Top of Provided information

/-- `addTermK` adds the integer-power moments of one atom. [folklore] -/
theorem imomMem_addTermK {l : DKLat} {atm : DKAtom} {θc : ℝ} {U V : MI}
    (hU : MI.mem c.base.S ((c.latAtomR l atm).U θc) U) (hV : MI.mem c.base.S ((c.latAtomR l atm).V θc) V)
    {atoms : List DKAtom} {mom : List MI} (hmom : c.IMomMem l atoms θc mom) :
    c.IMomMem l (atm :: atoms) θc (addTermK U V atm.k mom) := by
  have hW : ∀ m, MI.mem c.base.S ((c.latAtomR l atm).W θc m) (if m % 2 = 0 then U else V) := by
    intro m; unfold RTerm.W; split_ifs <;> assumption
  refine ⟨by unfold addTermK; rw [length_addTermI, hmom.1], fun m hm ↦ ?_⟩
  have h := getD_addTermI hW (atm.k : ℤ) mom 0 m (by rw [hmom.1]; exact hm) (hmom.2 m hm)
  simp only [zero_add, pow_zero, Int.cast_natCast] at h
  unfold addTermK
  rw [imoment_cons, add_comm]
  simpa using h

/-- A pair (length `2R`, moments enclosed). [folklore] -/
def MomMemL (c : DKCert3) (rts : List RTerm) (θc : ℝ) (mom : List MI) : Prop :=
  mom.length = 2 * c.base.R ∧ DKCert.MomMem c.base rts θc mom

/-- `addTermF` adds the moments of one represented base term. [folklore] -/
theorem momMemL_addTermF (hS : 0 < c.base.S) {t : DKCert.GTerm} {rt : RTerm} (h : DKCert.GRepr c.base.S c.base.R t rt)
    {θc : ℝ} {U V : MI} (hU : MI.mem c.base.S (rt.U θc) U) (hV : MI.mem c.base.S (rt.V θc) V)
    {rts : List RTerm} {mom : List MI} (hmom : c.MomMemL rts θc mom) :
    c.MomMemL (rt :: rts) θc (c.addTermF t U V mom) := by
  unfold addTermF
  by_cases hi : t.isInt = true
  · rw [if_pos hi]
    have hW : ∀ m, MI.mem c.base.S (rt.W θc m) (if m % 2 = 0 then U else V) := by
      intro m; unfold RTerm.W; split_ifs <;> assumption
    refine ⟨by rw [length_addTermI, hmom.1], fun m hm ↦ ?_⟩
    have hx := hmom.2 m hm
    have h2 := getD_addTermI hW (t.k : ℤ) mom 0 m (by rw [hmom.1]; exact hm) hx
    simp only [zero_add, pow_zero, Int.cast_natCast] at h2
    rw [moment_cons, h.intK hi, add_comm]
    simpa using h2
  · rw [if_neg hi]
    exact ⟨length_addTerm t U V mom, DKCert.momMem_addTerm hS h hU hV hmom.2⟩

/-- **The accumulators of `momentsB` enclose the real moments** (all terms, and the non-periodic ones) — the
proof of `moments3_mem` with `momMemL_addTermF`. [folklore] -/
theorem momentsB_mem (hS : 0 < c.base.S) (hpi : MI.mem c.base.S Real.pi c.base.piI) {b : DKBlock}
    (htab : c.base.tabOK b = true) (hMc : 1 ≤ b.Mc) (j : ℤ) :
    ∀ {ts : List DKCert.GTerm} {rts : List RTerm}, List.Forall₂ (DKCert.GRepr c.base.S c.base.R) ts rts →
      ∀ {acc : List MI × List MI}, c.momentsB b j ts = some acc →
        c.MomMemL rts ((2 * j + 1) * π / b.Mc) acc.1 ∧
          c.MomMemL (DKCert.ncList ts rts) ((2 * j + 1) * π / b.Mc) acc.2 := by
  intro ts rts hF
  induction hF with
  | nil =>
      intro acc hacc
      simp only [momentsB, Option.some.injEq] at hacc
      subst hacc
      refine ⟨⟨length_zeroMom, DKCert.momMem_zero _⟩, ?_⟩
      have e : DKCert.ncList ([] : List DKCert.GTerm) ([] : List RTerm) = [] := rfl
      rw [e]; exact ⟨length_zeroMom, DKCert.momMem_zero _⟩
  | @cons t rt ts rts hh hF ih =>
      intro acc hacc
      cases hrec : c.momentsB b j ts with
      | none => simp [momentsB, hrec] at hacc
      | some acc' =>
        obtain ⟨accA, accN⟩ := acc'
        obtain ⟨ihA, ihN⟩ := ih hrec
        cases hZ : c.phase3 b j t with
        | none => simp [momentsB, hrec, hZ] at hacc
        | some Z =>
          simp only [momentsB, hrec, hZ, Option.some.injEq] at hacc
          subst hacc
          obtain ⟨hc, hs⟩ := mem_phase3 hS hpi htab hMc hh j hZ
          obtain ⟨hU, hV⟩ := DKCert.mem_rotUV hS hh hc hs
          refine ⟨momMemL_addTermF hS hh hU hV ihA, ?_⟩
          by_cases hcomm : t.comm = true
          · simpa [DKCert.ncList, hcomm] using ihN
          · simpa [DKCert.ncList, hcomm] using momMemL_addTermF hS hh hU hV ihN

Bottom of Provided information
Top of Provided information

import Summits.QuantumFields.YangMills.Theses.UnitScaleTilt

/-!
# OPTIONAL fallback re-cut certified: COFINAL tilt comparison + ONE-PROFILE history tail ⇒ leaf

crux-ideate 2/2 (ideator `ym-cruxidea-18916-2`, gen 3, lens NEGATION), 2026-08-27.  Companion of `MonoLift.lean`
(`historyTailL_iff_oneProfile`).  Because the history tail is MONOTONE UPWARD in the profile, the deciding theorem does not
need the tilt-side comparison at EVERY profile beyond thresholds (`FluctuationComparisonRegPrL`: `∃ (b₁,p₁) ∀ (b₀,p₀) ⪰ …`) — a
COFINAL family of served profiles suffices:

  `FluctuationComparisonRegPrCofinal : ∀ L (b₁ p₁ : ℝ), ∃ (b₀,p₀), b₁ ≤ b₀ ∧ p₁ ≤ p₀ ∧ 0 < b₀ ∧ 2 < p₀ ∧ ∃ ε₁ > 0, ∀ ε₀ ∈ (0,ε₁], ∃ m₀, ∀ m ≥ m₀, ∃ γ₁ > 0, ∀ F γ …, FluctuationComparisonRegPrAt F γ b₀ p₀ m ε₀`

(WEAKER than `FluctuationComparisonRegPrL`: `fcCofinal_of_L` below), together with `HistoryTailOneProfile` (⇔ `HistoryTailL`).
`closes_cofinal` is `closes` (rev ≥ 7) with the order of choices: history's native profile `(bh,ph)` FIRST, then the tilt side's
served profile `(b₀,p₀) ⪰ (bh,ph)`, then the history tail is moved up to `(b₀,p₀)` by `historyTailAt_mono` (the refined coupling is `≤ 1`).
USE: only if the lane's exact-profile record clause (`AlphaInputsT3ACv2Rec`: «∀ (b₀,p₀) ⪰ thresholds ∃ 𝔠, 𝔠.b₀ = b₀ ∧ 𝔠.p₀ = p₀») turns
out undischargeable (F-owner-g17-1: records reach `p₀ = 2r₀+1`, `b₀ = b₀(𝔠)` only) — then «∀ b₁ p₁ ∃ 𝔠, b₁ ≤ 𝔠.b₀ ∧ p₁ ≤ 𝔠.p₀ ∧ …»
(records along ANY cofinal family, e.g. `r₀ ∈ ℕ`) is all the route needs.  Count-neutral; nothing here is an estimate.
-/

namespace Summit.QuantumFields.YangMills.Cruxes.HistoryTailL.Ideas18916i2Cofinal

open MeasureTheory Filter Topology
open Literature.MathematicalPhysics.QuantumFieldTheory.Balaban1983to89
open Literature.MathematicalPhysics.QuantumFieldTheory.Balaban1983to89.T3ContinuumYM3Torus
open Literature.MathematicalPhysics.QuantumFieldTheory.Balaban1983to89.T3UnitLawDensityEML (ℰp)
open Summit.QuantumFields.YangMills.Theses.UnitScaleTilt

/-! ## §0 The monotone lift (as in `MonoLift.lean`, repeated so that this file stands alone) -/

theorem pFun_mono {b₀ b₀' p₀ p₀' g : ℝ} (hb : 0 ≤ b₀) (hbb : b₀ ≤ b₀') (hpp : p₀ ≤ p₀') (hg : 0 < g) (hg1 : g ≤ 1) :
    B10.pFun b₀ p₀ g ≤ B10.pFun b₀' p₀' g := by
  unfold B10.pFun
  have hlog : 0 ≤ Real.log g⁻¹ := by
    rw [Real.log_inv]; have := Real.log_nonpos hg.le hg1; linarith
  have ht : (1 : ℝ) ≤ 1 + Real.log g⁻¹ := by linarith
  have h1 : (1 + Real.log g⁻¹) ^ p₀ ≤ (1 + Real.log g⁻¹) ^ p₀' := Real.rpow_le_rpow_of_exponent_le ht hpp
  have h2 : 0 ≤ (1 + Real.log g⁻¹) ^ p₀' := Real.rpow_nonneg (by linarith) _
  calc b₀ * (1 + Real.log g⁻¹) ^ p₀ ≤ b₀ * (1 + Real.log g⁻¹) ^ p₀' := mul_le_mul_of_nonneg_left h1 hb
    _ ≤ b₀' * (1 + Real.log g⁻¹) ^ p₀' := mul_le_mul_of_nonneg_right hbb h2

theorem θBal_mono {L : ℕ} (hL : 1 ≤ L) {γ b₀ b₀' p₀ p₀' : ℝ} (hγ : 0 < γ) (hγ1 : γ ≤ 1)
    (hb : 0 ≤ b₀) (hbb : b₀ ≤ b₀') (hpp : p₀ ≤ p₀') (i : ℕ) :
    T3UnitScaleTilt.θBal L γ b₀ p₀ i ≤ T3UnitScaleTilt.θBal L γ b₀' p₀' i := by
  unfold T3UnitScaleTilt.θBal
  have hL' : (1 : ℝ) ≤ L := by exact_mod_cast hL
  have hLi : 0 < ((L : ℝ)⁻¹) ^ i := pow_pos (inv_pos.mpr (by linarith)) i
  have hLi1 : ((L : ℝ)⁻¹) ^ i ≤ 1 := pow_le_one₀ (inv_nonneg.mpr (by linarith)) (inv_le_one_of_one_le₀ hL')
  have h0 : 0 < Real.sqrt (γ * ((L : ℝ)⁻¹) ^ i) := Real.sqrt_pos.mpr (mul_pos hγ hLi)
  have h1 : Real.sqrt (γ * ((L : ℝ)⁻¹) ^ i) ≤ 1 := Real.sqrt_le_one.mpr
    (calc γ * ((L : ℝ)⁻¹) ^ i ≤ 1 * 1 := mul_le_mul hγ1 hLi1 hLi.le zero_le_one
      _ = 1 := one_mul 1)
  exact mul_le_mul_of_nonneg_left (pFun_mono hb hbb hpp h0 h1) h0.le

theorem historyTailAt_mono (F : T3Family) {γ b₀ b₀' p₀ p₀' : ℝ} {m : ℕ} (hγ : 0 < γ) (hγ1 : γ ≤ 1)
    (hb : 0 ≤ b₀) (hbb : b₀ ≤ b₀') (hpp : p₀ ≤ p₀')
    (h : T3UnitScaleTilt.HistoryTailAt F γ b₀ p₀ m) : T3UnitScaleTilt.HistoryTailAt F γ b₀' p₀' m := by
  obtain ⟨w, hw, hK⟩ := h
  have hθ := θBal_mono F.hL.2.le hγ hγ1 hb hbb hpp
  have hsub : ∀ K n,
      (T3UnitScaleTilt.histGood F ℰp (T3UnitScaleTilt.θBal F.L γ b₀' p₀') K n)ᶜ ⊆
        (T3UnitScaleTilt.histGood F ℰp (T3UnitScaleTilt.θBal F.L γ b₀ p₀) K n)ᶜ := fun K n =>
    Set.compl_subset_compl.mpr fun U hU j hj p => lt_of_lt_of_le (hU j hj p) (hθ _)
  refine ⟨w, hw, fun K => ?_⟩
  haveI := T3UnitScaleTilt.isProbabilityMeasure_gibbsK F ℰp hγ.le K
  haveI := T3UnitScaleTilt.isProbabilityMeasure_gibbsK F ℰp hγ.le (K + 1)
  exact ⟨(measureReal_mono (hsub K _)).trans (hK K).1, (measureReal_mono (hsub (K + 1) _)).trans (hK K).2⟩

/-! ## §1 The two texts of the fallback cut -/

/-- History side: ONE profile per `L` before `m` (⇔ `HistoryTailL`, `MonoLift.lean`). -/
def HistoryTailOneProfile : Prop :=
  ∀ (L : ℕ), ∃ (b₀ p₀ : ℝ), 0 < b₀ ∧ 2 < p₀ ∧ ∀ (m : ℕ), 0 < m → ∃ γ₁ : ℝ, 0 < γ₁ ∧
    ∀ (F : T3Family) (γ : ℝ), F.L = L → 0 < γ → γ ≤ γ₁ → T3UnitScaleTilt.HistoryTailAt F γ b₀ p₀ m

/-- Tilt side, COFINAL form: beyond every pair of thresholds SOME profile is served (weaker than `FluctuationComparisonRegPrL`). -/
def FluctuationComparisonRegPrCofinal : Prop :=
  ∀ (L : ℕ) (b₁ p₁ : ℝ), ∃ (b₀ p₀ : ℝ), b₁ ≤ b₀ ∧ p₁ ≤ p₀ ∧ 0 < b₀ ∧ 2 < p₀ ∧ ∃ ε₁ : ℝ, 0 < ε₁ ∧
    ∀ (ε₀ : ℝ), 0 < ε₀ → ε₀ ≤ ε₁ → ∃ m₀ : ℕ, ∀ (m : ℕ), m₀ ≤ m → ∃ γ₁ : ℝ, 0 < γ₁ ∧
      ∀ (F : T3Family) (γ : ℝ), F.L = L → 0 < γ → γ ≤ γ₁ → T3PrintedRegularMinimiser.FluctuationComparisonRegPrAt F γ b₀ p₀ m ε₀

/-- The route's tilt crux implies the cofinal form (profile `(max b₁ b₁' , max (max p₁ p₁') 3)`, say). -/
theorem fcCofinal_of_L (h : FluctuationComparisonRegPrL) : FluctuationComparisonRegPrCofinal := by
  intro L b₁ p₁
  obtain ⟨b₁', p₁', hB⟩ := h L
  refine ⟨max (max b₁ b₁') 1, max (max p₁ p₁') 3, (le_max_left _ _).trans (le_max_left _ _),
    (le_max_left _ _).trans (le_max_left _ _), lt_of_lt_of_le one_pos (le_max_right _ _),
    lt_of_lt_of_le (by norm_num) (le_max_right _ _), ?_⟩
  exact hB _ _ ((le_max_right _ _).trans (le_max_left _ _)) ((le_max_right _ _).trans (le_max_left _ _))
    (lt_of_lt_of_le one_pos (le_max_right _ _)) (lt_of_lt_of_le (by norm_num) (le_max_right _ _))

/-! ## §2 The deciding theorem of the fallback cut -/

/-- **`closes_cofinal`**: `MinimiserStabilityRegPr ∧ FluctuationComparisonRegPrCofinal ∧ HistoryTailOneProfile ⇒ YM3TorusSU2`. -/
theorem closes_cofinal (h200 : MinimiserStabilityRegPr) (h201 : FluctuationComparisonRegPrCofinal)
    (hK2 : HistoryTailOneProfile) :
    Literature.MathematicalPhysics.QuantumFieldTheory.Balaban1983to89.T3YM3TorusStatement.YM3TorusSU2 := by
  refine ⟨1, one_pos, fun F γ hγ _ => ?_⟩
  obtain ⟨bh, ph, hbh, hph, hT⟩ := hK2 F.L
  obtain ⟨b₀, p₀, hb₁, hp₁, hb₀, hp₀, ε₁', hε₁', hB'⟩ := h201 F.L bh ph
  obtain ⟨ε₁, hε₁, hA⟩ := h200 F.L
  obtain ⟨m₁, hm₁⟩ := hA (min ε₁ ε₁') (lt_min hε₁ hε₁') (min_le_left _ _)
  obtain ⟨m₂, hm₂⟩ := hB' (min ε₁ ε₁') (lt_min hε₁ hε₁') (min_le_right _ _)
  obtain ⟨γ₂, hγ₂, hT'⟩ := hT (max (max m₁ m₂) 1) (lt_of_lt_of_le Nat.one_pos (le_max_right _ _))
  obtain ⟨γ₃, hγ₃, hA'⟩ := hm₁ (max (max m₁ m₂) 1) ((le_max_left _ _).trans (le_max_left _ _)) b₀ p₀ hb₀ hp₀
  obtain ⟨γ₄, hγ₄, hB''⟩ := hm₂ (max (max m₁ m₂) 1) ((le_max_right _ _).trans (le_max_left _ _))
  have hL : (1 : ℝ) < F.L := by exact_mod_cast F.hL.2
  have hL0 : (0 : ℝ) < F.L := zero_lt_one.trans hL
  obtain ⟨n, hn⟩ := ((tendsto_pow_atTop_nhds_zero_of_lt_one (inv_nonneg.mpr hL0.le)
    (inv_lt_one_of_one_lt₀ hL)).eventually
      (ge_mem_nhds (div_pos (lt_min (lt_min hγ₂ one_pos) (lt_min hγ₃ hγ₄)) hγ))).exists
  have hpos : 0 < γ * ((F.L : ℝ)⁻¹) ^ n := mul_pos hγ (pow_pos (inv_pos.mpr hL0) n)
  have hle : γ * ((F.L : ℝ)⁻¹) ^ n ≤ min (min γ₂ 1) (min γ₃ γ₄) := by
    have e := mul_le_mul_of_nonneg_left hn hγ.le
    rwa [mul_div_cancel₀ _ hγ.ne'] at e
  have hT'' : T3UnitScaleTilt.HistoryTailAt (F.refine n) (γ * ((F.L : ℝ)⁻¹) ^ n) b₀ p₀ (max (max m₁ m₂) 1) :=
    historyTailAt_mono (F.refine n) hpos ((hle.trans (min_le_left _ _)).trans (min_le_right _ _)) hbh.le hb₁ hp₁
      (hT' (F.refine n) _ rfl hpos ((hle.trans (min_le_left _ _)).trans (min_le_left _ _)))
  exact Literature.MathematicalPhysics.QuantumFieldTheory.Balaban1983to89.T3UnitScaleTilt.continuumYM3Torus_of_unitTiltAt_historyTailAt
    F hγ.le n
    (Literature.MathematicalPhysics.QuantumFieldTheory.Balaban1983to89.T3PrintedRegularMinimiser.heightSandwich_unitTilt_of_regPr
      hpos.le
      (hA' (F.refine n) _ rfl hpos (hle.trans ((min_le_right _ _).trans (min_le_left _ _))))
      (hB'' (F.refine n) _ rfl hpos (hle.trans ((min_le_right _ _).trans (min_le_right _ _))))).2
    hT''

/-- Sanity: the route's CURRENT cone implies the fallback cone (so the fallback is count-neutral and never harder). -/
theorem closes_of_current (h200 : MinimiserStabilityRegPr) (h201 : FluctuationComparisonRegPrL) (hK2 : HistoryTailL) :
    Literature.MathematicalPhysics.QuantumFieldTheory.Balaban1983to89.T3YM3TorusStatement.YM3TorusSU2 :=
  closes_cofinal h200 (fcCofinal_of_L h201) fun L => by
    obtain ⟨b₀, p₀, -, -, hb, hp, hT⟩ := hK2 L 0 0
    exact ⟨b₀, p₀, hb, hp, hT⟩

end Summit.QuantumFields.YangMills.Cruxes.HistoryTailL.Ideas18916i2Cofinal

Bottom of Provided information

> Requirement: Look above for the line with "γ₁ → T3UnitScaleTilt.HistoryTailAt F γ b₀ p₀ m" and the line with "exact hB _ _", and reproduce exactly those two lines plus every line between, nothing more.

> Result of the exercise:
    ∀ (F : T3Family) (γ : ℝ), F.L = L → 0 < γ → γ ≤ γ₁ → T3UnitScaleTilt.HistoryTailAt F γ b₀ p₀ m

/-- Tilt side, COFINAL form: beyond every pair of thresholds SOME profile is served (weaker than `FluctuationComparisonRegPrL`). -/
def FluctuationComparisonRegPrCofinal : Prop :=
  ∀ (L : ℕ) (b₁ p₁ : ℝ), ∃ (b₀ p₀ : ℝ), b₁ ≤ b₀ ∧ p₁ ≤ p₀ ∧ 0 < b₀ ∧ 2 < p₀ ∧ ∃ ε₁ : ℝ, 0 < ε₁ ∧
    ∀ (ε₀ : ℝ), 0 < ε₀ → ε₀ ≤ ε₁ → ∃ m₀ : ℕ, ∀ (m : ℕ), m₀ ≤ m → ∃ γ₁ : ℝ, 0 < γ₁ ∧
      ∀ (F : T3Family) (γ : ℝ), F.L = L → 0 < γ → γ ≤ γ₁ → T3PrintedRegularMinimiser.FluctuationComparisonRegPrAt F γ b₀ p₀ m ε₀

/-- The route's tilt crux implies the cofinal form (profile `(max b₁ b₁' , max (max p₁ p₁') 3)`, say). -/
theorem fcCofinal_of_L (h : FluctuationComparisonRegPrL) : FluctuationComparisonRegPrCofinal := by
  intro L b₁ p₁
  obtain ⟨b₁', p₁', hB⟩ := h L
  refine ⟨max (max b₁ b₁') 1, max (max p₁ p₁') 3, (le_max_left _ _).trans (le_max_left _ _),
    (le_max_left _ _).trans (le_max_left _ _), lt_of_lt_of_le one_pos (le_max_right _ _),
    lt_of_lt_of_le (by norm_num) (le_max_right _ _), ?_⟩
  exact hB _ _ ((le_max_right _ _).trans (le_max_left _ _)) ((le_max_right _ _).trans (le_max_left _ _))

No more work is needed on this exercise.